Whiteside, S. P., Inglis, A. L., Dyson, L. , Roper, A. H., Harbottle, A., Ryder, J., Cowell, P. E. & Varley, R. A. (2012). Error reduction therapy in reducing struggle and grope behaviours in apraxia of speech. Neuropsychological Rehabilitation, 22(2), pp. 267-294. doi: 10.1080/09602011.2011.639614


We report an intervention study focused on the speech production difficulties present in acquired apraxia of speech (AOS). The intervention was a self-administered computer therapy that targeted whole word production and incorporated error reduction strategies. The effectiveness of the therapy was contrasted to that of a visuospatial sham computer program, and performance across treated words, and two sets of matched words, was assessed. Two groups of participants completed the study which employed a two-phase cross-over treatment design. Participants were randomly assigned to a speech first or sham first condition. Treatments were administered for six weeks, with a four week rest between interventions. Participants were assessed five times in total; twice at baseline, once following each of the intervention phases, and once following a lapse of eight weeks after the end of the second phase of intervention.

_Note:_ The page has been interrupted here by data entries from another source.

include hφ hφ' hMφ hMφ' hη hU hRS hS hSinv hSP hSPinv hSS hSSinv hSFi hSFs in
/-- **THE CONJUGATED INVERSE GRAM OPERATOR IS BOUNDED BY `2∕μ₁`: `‖(S_F∘(QG₁Q*)⁻¹∘S_F⁻¹)v‖ ≤ (2∕μ₁)‖v‖`** —
`B9Eq3126ConjugatedQG1QLetters.norm_c1k_le` at the chain's `Δ_a(U)`, `G₁(U)`, `(QG₁Q*)⁻¹ = KinvLatticeK` with the right-inverse identity
`conjKinv_rightInverse` PROVED; curl ∕ div ∕ grad letters discharged in the windows; DISPLAYED: `γ` (Thm 3.11), `μ₁` ([B11] (45)'s lower bound of
`QG₁Q†`), `p_K`, `β_K`, `C_Q`, the `Q(U)` seams, `ρ ≤ 1∕8`, `C_P`, and the windows `small`, `small2` — every `U`, `χ`, `κ` of the letters, NO `η`,
NO volume. [folklore] [cite: Balaban1985Variational, (45) p.285, (103) p.293, (110) p.294; Balaban1985BackgroundPropagators, (3.126) p.420, (3.49) p.399,
Thm 3.11 p.416] -/
theorem norm_conjKinv_le (ha : 0 ≤ a)
    (hpos : ∀ x : BondL2K ℂ d (towerP L m (n + 1)) c₀ W, x ≠ 0 → 0 < RCLike.re ⟪x, laplaceAk L m n φ η U hL α hα1 hU1 hreg τ (c₀ := c₀) (c₁ := c₁) a x⟫_ℂ) (hQs : Function.Surjective (QkW L m n φ U hL α hα1 hU1 hreg (c₀ := c₀) (c₁ := c₁)))
    {γ β βK pK ℓ ρ CP CQ μ₁ : ℝ} (hγ : 0 < γ) (hγ1 : γ ≤ 1) (hβ : 0 ≤ β) (hβ1 : β ≤ 1) (hβK : 0 ≤ βK) (hℓ : 0 ≤ ℓ) (hρ : 0 ≤ ρ) (hρ8 : ρ ≤ 1 / 8)
    (hCP : 0 ≤ CP) (hCQ : 0 ≤ CQ) (hμ₁ : 0 < μ₁)
    (hcoer : ∀ f : BondL2K ℂ d (towerP L m (n + 1)) c₀ W, γ * ‖f‖ ^ 2 ≤ RCLike.re ⟪f, laplaceAk L m n φ η U hL α hα1 hU1 hreg τ (c₀ := c₀) (c₁ := c₁) a f⟫_ℂ)
    (hX1 : ∀ g : BondL2K ℂ d m c₁ W, μ₁ * ‖g‖ ^ 2 ≤ RCLike.re ⟪g, (QkW L m n φ U hL α hα1 hU1 hreg (c₀ := c₀) (c₁ := c₁)) (G1k L m n φ η U hL α hα1 hU1 hreg τ (c₀ := c₀) (c₁ := c₁) hpos (LinearMap.adjoint (QkW L m n φ U hL α hα1 hU1 hreg (c₀ := c₀) (c₁ := c₁)) g))⟫_ℂ)
    (hKre : ∀ f : BondL2K ℂ d (towerP L m (n + 1)) c₀ W, -(pK * ‖f‖ ^ 2) ≤ RCLike.re ⟪f, curvOp φ τ η U f⟫_ℂ)
    (hQ : ∀ f, ‖(QkW L m n φ U hL α hα1 hU1 hreg (c₀ := c₀) (c₁ := c₁)) f‖ ≤ CQ * ‖f‖)
    (hχ : ∀ b : Bond d (towerP L m (n + 1)), |χ (bpos b) - χ (btgt b)| ≤ ℓ * η) (hwin : ‖κ‖ * ℓ * η ≤ 1)
    (hβCC : 4 * ‖κ‖ * ℓ * (Mφ * Mφ') * (d * Real.sqrt d) ≤ β) (hβC : 4 * ‖κ‖ * ℓ * (Mφ * Mφ') * d ≤ β)
    (hβD : 2 * ‖κ‖ * ℓ * (Mφ * Mφ') * Real.sqrt d ≤ β)
    (dQ : ∀ f, ‖(SF ∘ₗ (QkW L m n φ U hL α hα1 hU1 hreg (c₀ := c₀) (c₁ := c₁)) ∘ₗ Sinv) f - (QkW L m n φ U hL α hα1 hU1 hreg (c₀ := c₀) (c₁ := c₁)) f‖ ≤ β * ‖f‖) (dQ' : ∀ g, ‖(S ∘ₗ LinearMap.adjoint (QkW L m n φ U hL α hα1 hU1 hreg (c₀ := c₀) (c₁ := c₁)) ∘ₗ SFinv) g - LinearMap.adjoint (QkW L m n φ U hL α hα1 hU1 hreg (c₀ := c₀) (c₁ := c₁)) g‖ ≤ β * ‖g‖)
    (dK : ∀ f, ‖(S ∘ₗ curvOp φ τ η U ∘ₗ Sinv) f - curvOp φ τ η U f‖ ≤ βK * ‖f‖)
    (dR : ∀ s, ‖(SS ∘ₗ RofUk L m n φ η U (c₀ := c₀) ∘ₗ SSinv) s - RofUk L m n φ η U (c₀ := c₀) s‖ ≤ ρ * ‖s‖)
    (hP : ∀ f, ‖covDivL2K ℂ c₀ ((η : ℂ))⁻¹ (adTransportW φ fun b => (U b)⁻¹) f -
      RofUk L m n φ η U (c₀ := c₀) (covDivL2K ℂ c₀ ((η : ℂ))⁻¹ (adTransportW φ fun b => (U b)⁻¹) f)‖ ≤ CP * ‖f‖)
    (small : pK / 2 + (21 + 3 * a) * β ^ 2 + 4 * β * CP + 2 * ρ * CP ^ 2 + βK ≤ γ / 4)
    (small2 : β * (4 / γ) * (2 * CQ + 1) + CQ * (CQ + 1) *
        (β * (4 / γ * (2 * (8 / γ) + (8 / γ + 4 / γ) + 2 * ((8 / γ + 4 / γ * CP) + 4 / γ) + a * CQ * (4 / γ) + a * (CQ + 1) * (4 / γ))) +
          ρ * ((8 / γ + 4 / γ * CP) * ((8 / γ + 4 / γ * CP) + 4 / γ)) + βK * (4 / γ) ^ 2) ≤ μ₁ / 2) (v : BondL2K ℂ d m c₁ W) :
    ‖(SF ∘ₗ KinvLatticeK hpos hQs ∘ₗ SFinv) v‖ ≤ 2 / μ₁ * ‖v‖ := by
  obtain ⟨dB₁, dB₁', dB₂, dB₂'⟩ := conj_letters L m n φ hφ hφ' hMφ hMφ' hη U hU hRS (κ := κ) (χ := χ) hS hSinv hSP hSPinv hSS hSSinv hℓ hχ hwin hβCC hβC hβD
  have hRsq := re_inner_RofUk_eq L m n φ (η := η) (c₀ := c₀) U
  have hR1 := norm_RofUk_le L m n φ (η := η) (c₀ := c₀) U
  have hRsa : ∀ x y, ⟪RofUk L m n φ η U (c₀ := c₀) x, y⟫_ℂ = ⟪x, RofUk L m n φ η U (c₀ := c₀) y⟫_ℂ := fun x y => RofUk_isSymmetric L m n φ η U (c₀ := c₀) x y
  have hH := deltaAk_structure L m n φ (c₀ := c₀) (c₁ := c₁) (η := η) U hRS τ hL α hα1 hU1 hreg a
  have hHk := conjDeltaAk_apply L m n φ (η := η) U hRS τ hL α hα1 hU1 hreg a (κ := κ) (χ := χ) (S := S) (Sinv := Sinv) hSP hSPinv hSS hSSinv
    (SF ∘ₗ (QkW L m n φ U hL α hα1 hU1 hreg (c₀ := c₀) (c₁ := c₁)) ∘ₗ Sinv) (S ∘ₗ LinearMap.adjoint (QkW L m n φ U hL α hα1 hU1 hreg (c₀ := c₀) (c₁ := c₁)) ∘ₗ SFinv) (X1_factorisation L m n φ U hL α hα1 hU1 hreg a hSFi S Sinv)
  have hHG := laplaceAk_G1k L m n φ U τ hL α hα1 hU1 hreg a hpos
  have hHkGk := conjDeltaAk_conjInv L m n φ U τ hL α hα1 hU1 hreg a (κ := κ) (χ := χ) hS hSinv hpos
  have hGkHk := conjInv_conjDeltaAk L m n φ U τ hL α hα1 hU1 hreg a (κ := κ) (χ := χ) hS hSinv hpos
  have hck := conjKinv_rightInverse L m n φ U τ hL α hα1 hU1 hreg a (κ := κ) (χ := χ) hS hSinv hSFi hSFs hpos hQs
  exact norm_c1k_le (covCurlL2K ℂ c₀ ((η : ℂ))⁻¹ (adTransportW φ U)) (covDivL2K ℂ c₀ ((η : ℂ))⁻¹ (adTransportW φ fun b => (U b)⁻¹))
    (RofUk L m n φ η U (c₀ := c₀)) (QkW L m n φ U hL α hα1 hU1 hreg (c₀ := c₀) (c₁ := c₁)) (curvOp φ τ η U) (laplaceAk L m n φ η U hL α hα1 hU1 hreg τ (c₀ := c₀) (c₁ := c₁) a) (G1k L m n φ η U hL α hα1 hU1 hreg τ (c₀ := c₀) (c₁ := c₁) hpos) a γ β βK pK ρ CP CQ _ _ _ _
    (SS ∘ₗ RofUk L m n φ η U (c₀ := c₀) ∘ₗ SSinv) (SF ∘ₗ (QkW L m n φ U hL α hα1 hU1 hreg (c₀ := c₀) (c₁ := c₁)) ∘ₗ Sinv) (S ∘ₗ LinearMap.adjoint (QkW L m n φ U hL α hα1 hU1 hreg (c₀ := c₀) (c₁ := c₁)) ∘ₗ SFinv) (S ∘ₗ curvOp φ τ η U ∘ₗ Sinv)
    (S ∘ₗ laplaceAk L m n φ η U hL α hα1 hU1 hreg τ (c₀ := c₀) (c₁ := c₁) a ∘ₗ Sinv) (S ∘ₗ G1k L m n φ η U hL α hα1 hU1 hreg τ (c₀ := c₀) (c₁ := c₁) hpos ∘ₗ Sinv)
    ha hγ hγ1 hβ hβ1 hβK hρ hρ8 hCP hCQ hRsq hR1 hRsa hH hcoer hKre hP hQ dB₁ dB₁' dB₂ dB₂' dR dQ dQ' dK small hHk hHG hHkGk hGkHk
    hμ₁ hX1 (SF ∘ₗ KinvLatticeK hpos hQs ∘ₗ SFinv) hck small2 v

The occurrence of accurate word production and speech characterised by struggle and groping behaviours was recorded on a repetition task. Participants showed significant gains in speech accuracy and fluency, and reductions in articulatory groping and struggle behaviours following the use of the speech program. These gains were largely maintained once the therapy was withdrawn.

Publication Type: Article
Additional Information: This is an Accepted Manuscript of an article published by Taylor & Francis in Neuropsychological Rehabilitation on 18 Jan 2012, available online:
Publisher Keywords: Acquired apraxia of speech, Error reduction principles, Computer-based speech therapy, Two-phase cross-over treatment design
Subjects: P Language and Literature > P Philology. Linguistics
Departments: School of Health & Psychological Sciences > Language & Communication Science
SWORD Depositor:
[thumbnail of Neuropsych Rehab Special Issue Whiteside et al_ REVISED2_in press.pdf]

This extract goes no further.